The "elementary math operations with infix operators" could be stored in an IR that is then compiled to any programming language ie Python or Julia. It would be better to go Fortran -> IR -> {Python or Julia} than to go Fortran -> IR -> Python -> IR' -> Julia.

I'll comment further on #130 about including the IR in the grfn output.

It would be nice to have an implementation of the modeling representation in multiple languages since the models themselves will be in multiple languages.

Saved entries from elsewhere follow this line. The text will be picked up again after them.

import Summits.AnomalousDissipation.AnomalousDissipation.Theorems.MarginalStabilityChainChainRealisationStubCompactLimitsOfShiftsA2
import Literature.Analysis.FunctionSpaces.TorusClassicalNSRestart
import Literature.Analysis.FluidPDE.PeriodicBoundedMildTorus
import Literature.Analysis.FunctionSpaces.FlatTorusProofs
import HarnessLib

/-!
# Stub `stub_compactLimitsOfShifts` of the line `SketchIdeator2`, part B: compact limits of
# UNBOUNDED sequences of time-translates (crux stmt-AnomalousDissipation-14249)

For a forward classical Navier–Stokes solution `(u, p)` on `[0,∞) × T³` (steady force, mean-zero
slices) whose lifts `stLift u`, `stLift (p − p(·,0))` have all derivatives bounded on `(0,∞) × ℝ³`,
and `sₙ ≥ 1`, the translates `u(· + sₙ)` have — granting the Arzelà–Ascoli statement of the
registered stub `stub_ascoliSmooth` as a hypothesis — a subsequence converging in `L²` and `H¹`,
uniformly on every `[0,T]`, to a forward classical mean-zero solution (`clsB_compactLimit_of_unbounded`,
registered form `clsB_compactLimitUnbounded`): translated lifts on `O = Ioi (−1) × ℝ³`
(`iteratedFDeriv_comp_add_right`), Ascoli twice, `ℤ³`-periodic limits descended through `repr`,
within-derivatives on `Ici 0 × ℝ³ ⊂ O` are honest, part A2 makes the limit classical, and uniform
convergence of `D⁰`, `D¹` on `[0,T] × (unit cube)` gives the `L²`/`H¹` clause (part A).
Reference: Foias–Manley–Rosa–Temam, *Navier–Stokes Equations and Turbulence* (2001), Ch. III §2.
-/

set_option linter.dupNamespace false

noncomputable section

open MeasureTheory Set Filter Topology
open scoped InnerProductSpace
open Literature.Analysis.FunctionSpaces Literature.Analysis.FunctionSpaces.Torus

namespace Summit.AnomalousDissipation.AnomalousDissipation.Theorems.ChainRealisation.SeparatrixFluxPinning


/-- The space–time lift is `ℤ³`-periodic in the space variable. -/
theorem clsB_stLift_add_single {G : Type*} (w : ℝ → UnitAddTorus (Fin 3) → G) (t : ℝ)
    (y : EuclideanSpace ℝ (Fin 3)) (j : Fin 3) :
    stLift w (t, y + EuclideanSpace.single j 1) = stLift w (t, y) :=
  isLatticePeriodic_lift (w t) j y

/-- At a point of `D = Ici a × ℝ³` a map differentiable there (honestly) has
`fderivWithin D = fderiv`. -/
theorem clsB_fderivWithin_eq_fderiv {G : Type*} [NormedAddCommGroup G] [NormedSpace ℝ G] {a : ℝ}
    {f : ℝ × EuclideanSpace ℝ (Fin 3) → G} {z : ℝ × EuclideanSpace ℝ (Fin 3)}
    (hz : z ∈ Ici a ×ˢ (univ : Set (EuclideanSpace ℝ (Fin 3)))) (hf : DifferentiableAt ℝ f z) :
    fderivWithin ℝ f (Ici a ×ˢ univ) z = fderiv ℝ f z :=
  fderivWithin_eq_fderiv (((uniqueDiffOn_Ici a).prod uniqueDiffOn_univ) z hz) hf

/-- For a map `C^∞` on an open set `O ⊇ Ici a × ℝ³`, second derivatives within `Ici a × ℝ³` at
its points are honest second derivatives. -/
theorem clsB_fderivWithin_fderivWithin_eq {G : Type*} [NormedAddCommGroup G] [NormedSpace ℝ G] {a : ℝ}
    {O : Set (ℝ × EuclideanSpace ℝ (Fin 3))} (hO : IsOpen O)
    (hDO : Ici a ×ˢ (univ : Set (EuclideanSpace ℝ (Fin 3))) ⊆ O)
    {f : ℝ × EuclideanSpace ℝ (Fin 3) → G} (hf : ContDiffOn ℝ (⊤ : ℕ∞) f O)
    {z : ℝ × EuclideanSpace ℝ (Fin 3)} (hz : z ∈ Ici a ×ˢ (univ : Set (EuclideanSpace ℝ (Fin 3)))) :
    fderivWithin ℝ (fderivWithin ℝ f (Ici a ×ˢ univ)) (Ici a ×ˢ univ) z = fderiv ℝ (fderiv ℝ f) z := by
  have hdf : ∀ w ∈ O, DifferentiableAt ℝ f w := fun w hw =>
    (hf.differentiableOn (by simp)).differentiableAt (hO.mem_nhds hw)
  have heq : EqOn (fderivWithin ℝ f (Ici a ×ˢ univ)) (fderiv ℝ f) (Ici a ×ˢ univ) :=
    fun w hw => clsB_fderivWithin_eq_fderiv hw (hdf w (hDO hw))
  rw [fderivWithin_congr heq (heq hz)]
  have h1 : ContDiffOn ℝ (⊤ : ℕ∞) (fderiv ℝ f) O :=
    hf.fderiv_of_isOpen hO (by simp)
  exact clsB_fderivWithin_eq_fderiv hz
    ((h1.differentiableOn (by simp)).differentiableAt (hO.mem_nhds (hDO hz)))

By this I meant that it would be nice to have a GrFN "interpreter" that can integrate well with many languages. The scientists will be native speakers in one language and want to use GrFNs in their language for example stats oriented domains like psychology and sociology are more likely to use R than python and will want an R oriented way to interact with GrFNs. Whereas physicists are more likely to use Python and will want to use a python package like pip install griffin from griffin import GrFN. I of course want a Julia oriented implementation. If we end up with multiple implementations, we can all share the same data representation so that GrFNs can be shared across implementations.

In our future post ASKE world, I imagine scientists writing a script in their native language (R, python, julia, ...). Another scientist who wants to build on their work then runs it through AutoMates or SemanticModels.jl and getting out a common GrFN representation that they can manipulate to do model transformations, and then execute using any runtime.